(Beginning of EXERCISE MATERIALS)
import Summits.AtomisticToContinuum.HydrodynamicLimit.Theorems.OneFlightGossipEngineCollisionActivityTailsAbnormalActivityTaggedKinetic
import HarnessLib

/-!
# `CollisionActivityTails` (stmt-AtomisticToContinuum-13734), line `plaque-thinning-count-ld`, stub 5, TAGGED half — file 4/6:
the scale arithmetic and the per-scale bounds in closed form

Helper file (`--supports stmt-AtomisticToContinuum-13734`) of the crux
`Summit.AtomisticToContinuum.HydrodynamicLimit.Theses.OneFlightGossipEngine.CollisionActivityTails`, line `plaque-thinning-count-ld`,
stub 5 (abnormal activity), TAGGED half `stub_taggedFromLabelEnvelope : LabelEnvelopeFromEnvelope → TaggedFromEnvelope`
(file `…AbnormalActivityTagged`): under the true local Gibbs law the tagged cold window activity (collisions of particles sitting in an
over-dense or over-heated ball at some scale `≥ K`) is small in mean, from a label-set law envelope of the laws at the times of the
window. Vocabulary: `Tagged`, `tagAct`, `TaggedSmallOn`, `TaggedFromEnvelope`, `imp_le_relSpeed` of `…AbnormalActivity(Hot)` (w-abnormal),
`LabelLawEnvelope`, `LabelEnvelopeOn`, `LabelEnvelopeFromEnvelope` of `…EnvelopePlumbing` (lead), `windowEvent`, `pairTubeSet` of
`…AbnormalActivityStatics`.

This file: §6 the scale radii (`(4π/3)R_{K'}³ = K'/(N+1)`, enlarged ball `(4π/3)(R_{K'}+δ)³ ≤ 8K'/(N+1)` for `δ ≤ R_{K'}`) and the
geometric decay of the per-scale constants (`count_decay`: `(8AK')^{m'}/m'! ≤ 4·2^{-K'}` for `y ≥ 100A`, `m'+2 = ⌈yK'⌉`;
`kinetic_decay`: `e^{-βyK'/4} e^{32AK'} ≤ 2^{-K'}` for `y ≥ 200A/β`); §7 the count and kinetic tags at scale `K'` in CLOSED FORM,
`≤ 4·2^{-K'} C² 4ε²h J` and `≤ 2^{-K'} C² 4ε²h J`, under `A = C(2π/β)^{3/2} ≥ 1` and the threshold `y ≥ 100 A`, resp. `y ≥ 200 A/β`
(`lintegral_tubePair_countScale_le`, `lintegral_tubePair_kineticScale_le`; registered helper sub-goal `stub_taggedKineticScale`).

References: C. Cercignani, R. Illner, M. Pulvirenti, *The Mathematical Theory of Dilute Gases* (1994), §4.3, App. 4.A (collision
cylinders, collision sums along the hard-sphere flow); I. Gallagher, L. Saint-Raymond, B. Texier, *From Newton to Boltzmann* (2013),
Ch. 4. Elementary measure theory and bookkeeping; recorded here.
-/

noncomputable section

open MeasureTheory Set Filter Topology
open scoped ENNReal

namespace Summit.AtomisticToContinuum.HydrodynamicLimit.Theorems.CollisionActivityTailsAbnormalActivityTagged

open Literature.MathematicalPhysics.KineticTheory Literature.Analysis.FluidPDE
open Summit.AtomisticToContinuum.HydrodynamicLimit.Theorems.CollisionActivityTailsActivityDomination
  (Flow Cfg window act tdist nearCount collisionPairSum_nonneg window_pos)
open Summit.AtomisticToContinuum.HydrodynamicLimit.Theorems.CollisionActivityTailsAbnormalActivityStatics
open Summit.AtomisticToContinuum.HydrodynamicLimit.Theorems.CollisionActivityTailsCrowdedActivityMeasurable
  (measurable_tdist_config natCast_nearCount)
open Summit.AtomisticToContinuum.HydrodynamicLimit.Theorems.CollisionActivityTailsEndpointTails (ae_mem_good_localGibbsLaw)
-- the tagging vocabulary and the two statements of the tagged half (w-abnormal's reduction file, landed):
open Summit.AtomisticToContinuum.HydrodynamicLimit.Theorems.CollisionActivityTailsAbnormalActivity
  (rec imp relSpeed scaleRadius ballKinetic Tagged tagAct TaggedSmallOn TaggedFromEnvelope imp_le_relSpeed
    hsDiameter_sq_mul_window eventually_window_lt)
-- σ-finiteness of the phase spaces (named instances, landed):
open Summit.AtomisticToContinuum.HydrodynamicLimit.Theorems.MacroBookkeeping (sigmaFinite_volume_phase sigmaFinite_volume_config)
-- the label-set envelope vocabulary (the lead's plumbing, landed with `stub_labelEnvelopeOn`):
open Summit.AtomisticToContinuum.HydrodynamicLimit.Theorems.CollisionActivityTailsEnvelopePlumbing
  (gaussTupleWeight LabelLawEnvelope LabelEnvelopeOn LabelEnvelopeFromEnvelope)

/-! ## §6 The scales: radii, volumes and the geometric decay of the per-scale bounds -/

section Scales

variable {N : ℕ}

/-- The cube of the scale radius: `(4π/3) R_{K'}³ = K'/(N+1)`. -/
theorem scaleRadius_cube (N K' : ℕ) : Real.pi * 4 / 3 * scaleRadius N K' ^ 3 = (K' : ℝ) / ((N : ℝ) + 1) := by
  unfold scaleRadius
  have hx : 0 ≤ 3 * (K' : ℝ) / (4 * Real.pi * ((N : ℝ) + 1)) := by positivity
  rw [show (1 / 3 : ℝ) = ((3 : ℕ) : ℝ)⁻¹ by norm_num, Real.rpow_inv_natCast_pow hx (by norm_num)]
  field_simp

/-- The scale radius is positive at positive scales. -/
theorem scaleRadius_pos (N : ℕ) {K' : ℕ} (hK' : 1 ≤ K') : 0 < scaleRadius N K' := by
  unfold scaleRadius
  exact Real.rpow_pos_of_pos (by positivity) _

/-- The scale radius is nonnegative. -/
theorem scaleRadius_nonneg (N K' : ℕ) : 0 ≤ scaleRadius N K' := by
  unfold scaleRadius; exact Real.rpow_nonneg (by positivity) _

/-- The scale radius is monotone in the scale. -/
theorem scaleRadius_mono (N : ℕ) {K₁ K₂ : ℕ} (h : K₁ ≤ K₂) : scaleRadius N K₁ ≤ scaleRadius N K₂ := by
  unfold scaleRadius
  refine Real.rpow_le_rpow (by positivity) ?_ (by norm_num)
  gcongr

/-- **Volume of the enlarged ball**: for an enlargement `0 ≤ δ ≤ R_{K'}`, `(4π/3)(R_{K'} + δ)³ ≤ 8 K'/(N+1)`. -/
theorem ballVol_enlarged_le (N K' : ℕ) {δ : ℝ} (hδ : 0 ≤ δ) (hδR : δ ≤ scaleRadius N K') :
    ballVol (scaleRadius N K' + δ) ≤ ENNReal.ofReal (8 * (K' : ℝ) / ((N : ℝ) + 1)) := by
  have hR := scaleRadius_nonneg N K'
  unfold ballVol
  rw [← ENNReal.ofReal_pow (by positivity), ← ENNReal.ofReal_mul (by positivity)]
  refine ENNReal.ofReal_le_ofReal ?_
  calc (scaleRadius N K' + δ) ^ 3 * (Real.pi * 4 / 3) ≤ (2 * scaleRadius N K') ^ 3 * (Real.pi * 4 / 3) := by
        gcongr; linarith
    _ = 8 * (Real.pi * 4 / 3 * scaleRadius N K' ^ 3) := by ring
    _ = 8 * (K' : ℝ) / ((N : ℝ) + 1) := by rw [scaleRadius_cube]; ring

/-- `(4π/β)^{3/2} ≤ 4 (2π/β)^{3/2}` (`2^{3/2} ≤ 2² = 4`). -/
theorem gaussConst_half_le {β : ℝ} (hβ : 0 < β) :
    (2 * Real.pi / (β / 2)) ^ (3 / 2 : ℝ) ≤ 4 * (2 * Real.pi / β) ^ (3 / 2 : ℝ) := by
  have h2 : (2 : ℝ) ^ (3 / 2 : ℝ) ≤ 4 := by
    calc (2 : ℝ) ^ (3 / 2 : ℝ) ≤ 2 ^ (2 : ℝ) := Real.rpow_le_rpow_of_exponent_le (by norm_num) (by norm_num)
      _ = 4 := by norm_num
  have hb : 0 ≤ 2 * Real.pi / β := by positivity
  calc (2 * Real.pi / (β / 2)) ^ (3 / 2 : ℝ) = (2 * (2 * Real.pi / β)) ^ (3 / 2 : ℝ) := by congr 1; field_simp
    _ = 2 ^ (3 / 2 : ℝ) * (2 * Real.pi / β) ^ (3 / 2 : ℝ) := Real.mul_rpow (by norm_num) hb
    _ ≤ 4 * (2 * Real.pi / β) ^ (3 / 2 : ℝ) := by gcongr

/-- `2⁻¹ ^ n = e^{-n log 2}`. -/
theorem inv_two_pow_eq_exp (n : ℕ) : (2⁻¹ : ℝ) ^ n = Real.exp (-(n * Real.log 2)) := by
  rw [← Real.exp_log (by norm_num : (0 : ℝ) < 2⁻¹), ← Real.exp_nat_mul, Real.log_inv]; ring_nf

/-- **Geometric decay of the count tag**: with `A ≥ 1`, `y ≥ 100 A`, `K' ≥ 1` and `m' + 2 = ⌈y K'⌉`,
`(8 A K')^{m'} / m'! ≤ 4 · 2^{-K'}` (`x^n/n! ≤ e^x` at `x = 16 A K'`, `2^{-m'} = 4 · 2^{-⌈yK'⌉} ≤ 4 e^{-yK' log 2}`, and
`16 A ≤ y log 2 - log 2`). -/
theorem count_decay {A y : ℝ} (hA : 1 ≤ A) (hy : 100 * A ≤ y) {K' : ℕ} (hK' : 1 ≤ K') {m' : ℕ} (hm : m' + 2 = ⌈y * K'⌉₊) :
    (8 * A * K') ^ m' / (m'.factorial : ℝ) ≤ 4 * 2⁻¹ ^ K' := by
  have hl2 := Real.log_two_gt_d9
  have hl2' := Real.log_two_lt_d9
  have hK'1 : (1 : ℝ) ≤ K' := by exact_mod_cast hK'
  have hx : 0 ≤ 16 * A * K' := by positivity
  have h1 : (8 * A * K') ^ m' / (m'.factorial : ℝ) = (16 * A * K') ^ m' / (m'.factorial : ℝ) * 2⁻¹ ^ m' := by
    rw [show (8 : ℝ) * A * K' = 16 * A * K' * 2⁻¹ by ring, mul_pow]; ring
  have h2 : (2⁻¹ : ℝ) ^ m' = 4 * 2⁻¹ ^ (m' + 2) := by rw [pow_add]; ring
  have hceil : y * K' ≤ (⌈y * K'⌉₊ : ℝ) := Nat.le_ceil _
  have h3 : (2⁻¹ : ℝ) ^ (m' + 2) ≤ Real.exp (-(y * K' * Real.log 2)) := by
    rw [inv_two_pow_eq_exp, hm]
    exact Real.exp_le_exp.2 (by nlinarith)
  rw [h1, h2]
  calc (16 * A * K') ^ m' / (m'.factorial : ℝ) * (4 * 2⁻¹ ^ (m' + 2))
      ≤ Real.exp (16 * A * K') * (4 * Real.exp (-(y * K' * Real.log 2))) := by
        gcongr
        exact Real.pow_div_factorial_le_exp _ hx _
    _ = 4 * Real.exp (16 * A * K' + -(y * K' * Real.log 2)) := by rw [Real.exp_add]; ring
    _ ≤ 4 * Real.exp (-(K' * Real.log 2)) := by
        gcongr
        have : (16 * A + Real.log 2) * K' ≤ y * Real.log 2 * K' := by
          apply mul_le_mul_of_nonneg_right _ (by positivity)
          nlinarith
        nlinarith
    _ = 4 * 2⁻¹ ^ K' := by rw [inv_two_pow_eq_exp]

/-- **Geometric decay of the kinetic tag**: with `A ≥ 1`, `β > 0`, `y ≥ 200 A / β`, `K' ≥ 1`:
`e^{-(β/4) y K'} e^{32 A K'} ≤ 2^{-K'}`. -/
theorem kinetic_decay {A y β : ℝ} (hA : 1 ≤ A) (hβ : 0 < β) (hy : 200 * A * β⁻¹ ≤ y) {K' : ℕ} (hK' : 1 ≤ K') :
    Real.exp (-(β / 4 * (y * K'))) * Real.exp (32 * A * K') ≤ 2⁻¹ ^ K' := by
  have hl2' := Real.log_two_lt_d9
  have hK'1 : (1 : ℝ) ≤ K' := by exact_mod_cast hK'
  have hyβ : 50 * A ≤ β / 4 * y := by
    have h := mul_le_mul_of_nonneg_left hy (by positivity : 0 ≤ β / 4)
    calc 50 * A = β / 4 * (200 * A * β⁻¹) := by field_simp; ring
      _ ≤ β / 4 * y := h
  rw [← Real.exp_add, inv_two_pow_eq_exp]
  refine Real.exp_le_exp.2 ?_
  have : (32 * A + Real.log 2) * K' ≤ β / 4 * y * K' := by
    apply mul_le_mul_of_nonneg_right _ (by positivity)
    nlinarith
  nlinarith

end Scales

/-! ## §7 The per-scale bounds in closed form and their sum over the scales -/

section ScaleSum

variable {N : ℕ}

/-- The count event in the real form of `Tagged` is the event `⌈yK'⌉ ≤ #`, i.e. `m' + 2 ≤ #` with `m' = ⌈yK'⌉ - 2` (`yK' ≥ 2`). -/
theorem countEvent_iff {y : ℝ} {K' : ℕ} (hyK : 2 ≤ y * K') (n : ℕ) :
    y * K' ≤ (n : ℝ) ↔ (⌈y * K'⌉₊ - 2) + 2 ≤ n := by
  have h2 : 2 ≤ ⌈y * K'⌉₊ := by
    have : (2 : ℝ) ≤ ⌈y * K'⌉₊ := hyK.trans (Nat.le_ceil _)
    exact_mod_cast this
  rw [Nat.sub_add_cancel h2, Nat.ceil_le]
(End of EXERCISE MATERIALS)
#### TASK DIRECTIONS
Everything from the first line of the entries above through the line with "stub 5, TAGGED" is to be reproduced exactly, and nothing else.

#### RESULT FOR THIS TASK
import Summits.AtomisticToContinuum.HydrodynamicLimit.Theorems.OneFlightGossipEngineCollisionActivityTailsAbnormalActivityTaggedKinetic
import HarnessLib

/-!
# `CollisionActivityTails` (stmt-AtomisticToContinuum-13734), line `plaque-thinning-count-ld`, stub 5, TAGGED half — file 4/6:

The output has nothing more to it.